12.4 Validity as a social construction
Validation of the qualitative
interpretations I have done in this dissertation is taken care of by amongst
others quoting the participants in the text. These quotations are a selection
which are chosen in order to support what in my opinion seems to be to be most
relevant in relation to the exploration of the concept and phenomenon of shame
within the context of a Norwegian Incest Centre. Guba and Lincoln (2005) argue that validity
can be seen as a different form of authenticity, as a form of resistance, and
as an ethical relationship. Kvale (1996) writes that validity in qualitative
research has to do with craftsmanship. This involves checking, questioning, and
theorizing. Lincoln and Guba (2002) also write about the importance of the writer’s
emotional and intellectual commitment to craftsmanship. According to Holstein and Gubrium (1995), the key to the interview is
the active nature of the process involved which leads to a contextually bound
and mutually created story. One way of viewing validity in such a mutually created
story can therefore be discussed in terms of its authenticity, resistance,
ethics and craftsmanship. Kvale (1996) says that this means that validity is
also a social construction.
Fontana and Frey (2005) argue that active
interviewing is a form of empathetic interviewing which they call “…a method of
morality because it attempts to restore the sacredness of humans before
addressing any theoretical or methodological concerns” (Fontana and Frey 2005: 697). They say that if
one accepts that neutrality is not possible, then taking a stance is
unavoidable.
The new empathetic approaches take an ethical stance in favour of the
individual or group being studied. The interviewer becomes advocate and partner
in the study, hoping to be able to use the results to advocate social policies
and ameliorate the conditions of the interviewee. The preference is to study oppressed
and underdeveloped groups (Fontana
and Frey 2005: 696).
Asking questions and getting answers
is, as mentioned above, much more difficult than it may seem at first. People
involved in the interview may choose different strategies in asking questions
and in giving answers. Both parties in the interview can work strategically.
Law (2004) writes that
Realities are produced along with the statements that report them. The
argument is that they are not necessarily independent, anterior, definite and
singular. If they appear to be so (as they usually do), then this itself is an
effect that has been produced in practice, a consequence of method (Law 2004: 38).

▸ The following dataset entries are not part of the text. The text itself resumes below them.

import Literature.NumberTheory.Automorphic.ResGLnConeDictionaryCone
import HarnessLib

/-!
# The Borel–Wallach dictionary in the cone model, III: the dictionary is injective —
# a cochain whose cone forms all vanish is zero

Topic `NumberTheory/Automorphic`; namespace `Literature.NumberTheory.Automorphic.ConeDictionary`
(sequel of `ResGLnConeDictionary`, `ResGLnConeDictionaryCone`).  Theorems only; no definition, no
named fact, no `sorry`.

For a cochain `η ∈ C^{q+1}(𝔤, K_∞; W ⊗ (E_λ ⊗ ε_S))` of the `(𝔤, K_∞)`-complex `gkComplexLS π S λ`
of an automorphic representation `π` of `GL_n(𝔸_K)` (space `W` of automorphic FUNCTIONS):

* `leftFormAlg_eq_zero_of_coneForm_eq_zero` — if the cone form `ω_c = coneForm π S λ η c` vanishes
  on the positive cone then the left form `Y ↦ E(g) η(Y)(g, c)` vanishes at EVERY `g ∈ G_∞`: the
  pullback identity `p^* ω = ω̃` (`coneForm_apply_tangent`) at `H = g gᴴ ∈ X⁺`, and `g⁻¹ (g Y) = Y`;
* `evalTensor_apply_adelicPt_eq_zero_of_coneForm_eq_zero` — hence every value `η(X₁, …) ∈ W ⊗ E`,
  read as an `E`-valued function, vanishes at the adelic point `(g, c)` (`E(g)` is invertible);
* `exists_eq_sum_tmul`, `eq_zero_of_evalTensor_eq_zero` — an element of `W ⊗ E` whose `E`-valued
  function vanishes identically is zero (`E` finite-dimensional: expand in a basis of `E`, linear
  independence, and `W` consists of functions);
* **`eq_zero_of_forall_coneForm_eq_zero`** — THE DICTIONARY IS INJECTIVE: if `ω_c(H) = 0` for all
  finite-adelic `c` and all `H` in the positive cone, then `η = 0` (every adelic point is
  `(g_∞, c_f)`, `GLn.ofInfinite_toMixed_mul_ofFinite_sndHom`).

This is the last clause of Borel's injectivity of cuspidal cohomology through the cone periods
(`ResGLnCuspidalCohomologyApex`, fact `Borel1983_coneClass_ne_zero`, Step 4: the energy argument
gives `ω_c = 0` for every `c`, whence `η = 0`, contradicting `η ∉ B`).
[cite: BorelWallach2000, VII 2.2–2.7]

## References

* A. Borel, N. Wallach, *Continuous cohomology, discrete subgroups, and representations of reductive
  groups*, 2nd ed. (2000), VII 2.2–2.7 (the identification `ω ↦ ω⁰` is bijective). [BorelWallach2000]
* A. Borel, H. Jacquet, Corvallis (1979), §4.1 (`g = g_∞ g_f`). [BorelJacquet1979]
-/

noncomputable section

namespace Literature.NumberTheory.Automorphic

open scoped TensorProduct MatrixGroups Classical _root_.Matrix
open _root_.NumberField _root_.NumberField.mixedEmbedding RealMatrixGroup

namespace ConeDictionary

variable {n : ℕ} {K : Type} [Field K] [NumberField K] {hcpt : isCompact_glFiniteIntegralLevel n K}
  (π : AutomorphicRepData (AutomorphyDatum.gl n K hcpt))
  (S : Finset {w : InfinitePlace K // w.IsReal}) (lam : (K →+* ℂ) → Fin n → ℤ) {q : ℕ}

/-! ### From the cone to the group: `ω_c = 0` on `X⁺` forces the left form to vanish on `G_∞` -/

/-- **`ω_c = 0` on the positive cone ⇒ the left form vanishes at every `g ∈ G_∞`**:
`E(g) η(Y₁, …)(g, c) = 0` for all matrices `Yᵢ` — the pullback identity `p^* ω = ω̃` at
`H = g gᴴ = g · 1 · gᴴ ∈ X⁺` applied to `g Yᵢ`, and `g⁻¹ (g Yᵢ) = Yᵢ`.
[cite: BorelWallach2000, VII 2.2–2.4] -/
theorem leftFormAlg_eq_zero_of_coneForm_eq_zero {η : Cochain π lam (q + 1)}
    (hη : η ∈ (gkComplexLS π S lam).carrier (q + 1)) (c : BigHeckeGLn.FiniteAdelicGL n K)
    (hzero : ∀ H ∈ ResGLnCone.posCone n K, coneForm π S lam η c H = 0)
    (g : (AutomorphyDatum.gl n K hcpt).arch.carrier) (Y : Fin (q + 1) → Matrix (Fin n) (Fin n) (mixedSpace K)) :
    leftFormAlg π S lam η c g Y = 0 := by
  -- the matrix of `g`, the point `H = g gᴴ` of the cone, the tangent vectors `(gYᵢ) gᴴ + g (gYᵢ)ᴴ`
  set gM : Matrix (Fin n) (Fin n) (mixedSpace K) :=
    (((g : (AutomorphyDatum.gl n K hcpt).arch.carrier) : GL (Fin n) (mixedSpace K)) : Matrix (Fin n) (Fin n) (mixedSpace K))
    with hgM
  have hH : gM * gMᴴ = ((ResGLnCone.coneAction n K ((g : (AutomorphyDatum.gl n K hcpt).arch.carrier) :
      GL (Fin n) (mixedSpace K)) (ResGLnCone.hermOne n K) : ResGLnCone.hermSpace n K) :
        Matrix (Fin n) (Fin n) (mixedSpace K)) := by
    rw [ResGLnCone.coe_coneAction, ResGLnCone.coe_hermOne, Matrix.mul_one]
  have hmem : ResGLnCone.coneAction n K ((g : (AutomorphyDatum.gl n K hcpt).arch.carrier) :
      GL (Fin n) (mixedSpace K)) (ResGLnCone.hermOne n K) ∈ ResGLnCone.posCone n K :=
    ResGLnCone.mapsTo_coneAction_posCone n K _ (ResGLnCone.hermOne_mem_posCone n K)
  have hvmem : ∀ i, gM * Y i * gMᴴ + gM * (gM * Y i)ᴴ ∈ ResGLnCone.hermSpace n K := fun i => by
    rw [ResGLnCone.mem_hermSpace_iff, Matrix.conjTranspose_add]
    have e1 : (gM * Y i * gMᴴ)ᴴ = gM * (gM * Y i)ᴴ := by
      rw [Matrix.conjTranspose_mul, Matrix.conjTranspose_conjTranspose]
    have e2 : (gM * (gM * Y i)ᴴ)ᴴ = gM * Y i * gMᴴ := by
      rw [Matrix.conjTranspose_mul, Matrix.conjTranspose_conjTranspose]
    rw [e1, e2, add_comm]
  have key := coneForm_apply_tangent π S lam hη c g hH (fun i => gM * Y i)
    (fun i => ⟨gM * Y i * gMᴴ + gM * (gM * Y i)ᴴ, hvmem i⟩) (fun i => rfl)
  rw [hzero _ hmem] at key
  have key' : leftTrivForm π S lam η c gM (fun i => gM * Y i) = 0 := by
    rw [← key]
    rfl
  rw [leftTrivForm_apply, leftForm_apply, archOfMatrix_coe_datum] at key'
  have hinv : (fun i => Ring.inverse gM * (gM * Y i)) = Y := by
    funext i
    rw [hgM, Ring.inverse_unit, Units.inv_mul_cancel_left]
  rw [hinv] at key'
  exact key'

/-- **Hence every value of `η` vanishes at the adelic point `(g, c)`**:
`evalTensor (η X) (g, c) = 0` (`E(g)` is invertible). [cite: BorelWallach2000, VII 2.2] -/
theorem evalTensor_apply_adelicPt_eq_zero_of_coneForm_eq_zero {η : Cochain π lam (q + 1)}
    (hη : η ∈ (gkComplexLS π S lam).carrier (q + 1)) (c : BigHeckeGLn.FiniteAdelicGL n K)
    (hzero : ∀ H ∈ ResGLnCone.posCone n K, coneForm π S lam η c H = 0)
    (g : (AutomorphyDatum.gl n K hcpt).arch.carrier) (X : Fin (q + 1) → (AutomorphyDatum.gl n K hcpt).arch.lie) :
    π.evalTensor (ResGLnCohomology.CoeffModule ℂ n K lam)
        (@id (π.W ⊗[ℂ] ResGLnCohomology.CoeffModule ℂ n K lam) (η X)) (adelicPt hcpt g c) = 0 := by
  have h := leftFormAlg_eq_zero_of_coneForm_eq_zero π S lam hη c hzero g
    (fun i => ((X i : (AutomorphyDatum.gl n K hcpt).arch.lie) : Matrix (Fin n) (Fin n) (mixedSpace K)))
  rw [leftFormAlg_apply, twistedEval_apply] at h
  simp only [toLie_coe] at h
  -- `E(g)` is injective: apply `E(g⁻¹)`
  have h2 := congrArg (σS hcpt S lam g⁻¹) h
  rwa [map_zero, ← Module.End.mul_apply, ← map_mul, inv_mul_cancel, map_one, Module.End.one_apply] at h2

/-! ### `W ⊗ E` as `E`-valued functions: the evaluation is injective -/

/-- Every element of `W ⊗ E` is `∑ᵢ wᵢ ⊗ bᵢ` for a basis `(bᵢ)` of the finite-dimensional `E`.
[folklore] -/
theorem exists_eq_sum_tmul {E : Type*} [AddCommGroup E] [Module ℂ E] {ι : Type*} [Fintype ι]
    (b : Module.Basis ι ℂ E) (t : π.W ⊗[ℂ] E) : ∃ u : ι → π.W, t = ∑ i, u i ⊗ₜ[ℂ] b i := by
  induction t using TensorProduct.induction_on with
  | zero => exact ⟨fun _ => 0, (Finset.sum_eq_zero fun i _ => by exact TensorProduct.zero_tmul _ (b i)).symm⟩
  | tmul w e =>
    refine ⟨fun i => b.repr e i • w, ?_⟩
    conv_lhs => rw [← b.sum_repr e]
    rw [TensorProduct.tmul_sum]
    refine Finset.sum_congr rfl fun i _ => ?_
    rw [TensorProduct.tmul_smul, TensorProduct.smul_tmul']
  | add t t' ht ht' =>
    obtain ⟨u, rfl⟩ := ht
    obtain ⟨u', rfl⟩ := ht'
    exact ⟨u + u', by simp only [Pi.add_apply, TensorProduct.add_tmul, Finset.sum_add_distrib]⟩

/-- **An element of `W ⊗ E` whose `E`-valued function vanishes identically is zero** (`E`
finite-dimensional; `W` is a space of functions). [cite: BorelWallach2000, VII 2.2] -/
theorem eq_zero_of_evalTensor_eq_zero {E : Type*} [AddCommGroup E] [Module ℂ E] [FiniteDimensional ℂ E]
    (t : π.W ⊗[ℂ] E) (ht : π.evalTensor E t = 0) : t = 0 := by
  obtain ⟨u, rfl⟩ := exists_eq_sum_tmul π (Module.finBasis ℂ E) t
  -- at every adelic point the coordinates vanish
  have hcoord : ∀ x i, ((u i : π.W) : (AdelicGroupData.gl n K).Adelic → ℂ) x = 0 := by
    intro x
    have hx := congrArg (fun F => F x) ht
    simp only [map_sum, Finset.sum_apply, AutomorphicRepData.evalTensor_tmul, Pi.zero_apply] at hx
    exact (Fintype.linearIndependent_iff.1 (Module.finBasis ℂ E).linearIndependent) _ hx
  have hu : ∀ i, u i = 0 := fun i => Subtype.ext (funext fun x => hcoord x i)
  exact Finset.sum_eq_zero fun i _ => by rw [hu i]; exact TensorProduct.zero_tmul _ _

/-! ### The dictionary is injective -/

/-- **A cochain all of whose cone forms vanish is zero**: if `coneForm π S λ η c H = 0` for every
finite-adelic `c` and every `H` in the positive cone, then `η = 0` — every adelic point is
`(g_∞, c_f)` [cite: BorelJacquet1979, §4.1], so every value of `η` vanishes as an `E`-valued
function, hence in `W ⊗ E`.  (The map `η ↦ ω(η)` of [cite: BorelWallach2000, VII 2.2–2.7] is
injective; used in the last step of Borel's injectivity of cuspidal cohomology through the cone
periods, `Borel1983_coneClass_ne_zero`.) -/
theorem eq_zero_of_forall_coneForm_eq_zero {η : Cochain π lam (q + 1)}
    (hη : η ∈ (gkComplexLS π S lam).carrier (q + 1))
    (hzero : ∀ (c : BigHeckeGLn.FiniteAdelicGL n K), ∀ H ∈ ResGLnCone.posCone n K, coneForm π S lam η c H = 0) :
    η = 0 := by
  ext X
  change @id (π.W ⊗[ℂ] ResGLnCohomology.CoeffModule ℂ n K lam) (η X) = 0
  haveI : FiniteDimensional ℂ (ResGLnCohomology.CoeffModule ℂ n K lam) :=
    ResGLnCohomology.finiteDimensional_coeffModule n K lam
  refine eq_zero_of_evalTensor_eq_zero π _ (funext fun x => ?_)
  -- `x = (x_∞, 1) (1, x_f)`
  let g : (AutomorphyDatum.gl n K hcpt).arch.carrier := ⟨GLn.toMixed n K x, Subgroup.mem_top _⟩
  have hx : adelicPt hcpt g (GLn.sndHom n K x) = x := by
    rw [adelicPt, AutomorphyDatum.gl_ofArch_apply]
    exact GLn.ofInfinite_toMixed_mul_ofFinite_sndHom x
  rw [Pi.zero_apply, ← hx]
  exact evalTensor_apply_adelicPt_eq_zero_of_coneForm_eq_zero π S lam hη _ (hzero _) g X

end ConeDictionary

end Literature.NumberTheory.Automorphic

end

The problem is not only what we do,
but also how we do it. Knowledge is not just the objective result or product of
scientific work, such as can be recorded in articles, doctoral dissertations or
other scientific presentations, but also something we do and we call this
productive activity scientific research. Research is a creative and
interpretive practice. Holstein and Gubrium
(2005) explain that
Interpretive practice engages both the how’s and the what’s of social
reality; it is centered in both how people methodologically construct their
experiences and their worlds, and in the configurations of meaning and
institutional life that inform and shape their reality-constructing activity. A
growing attention to both the how’s and the what’s of the social construction
process echoes Karl Marx’s (1956) adage that people actively construct their
worlds but not completely on, or in, their own terms (Holstein and Gubrium 2005: 484).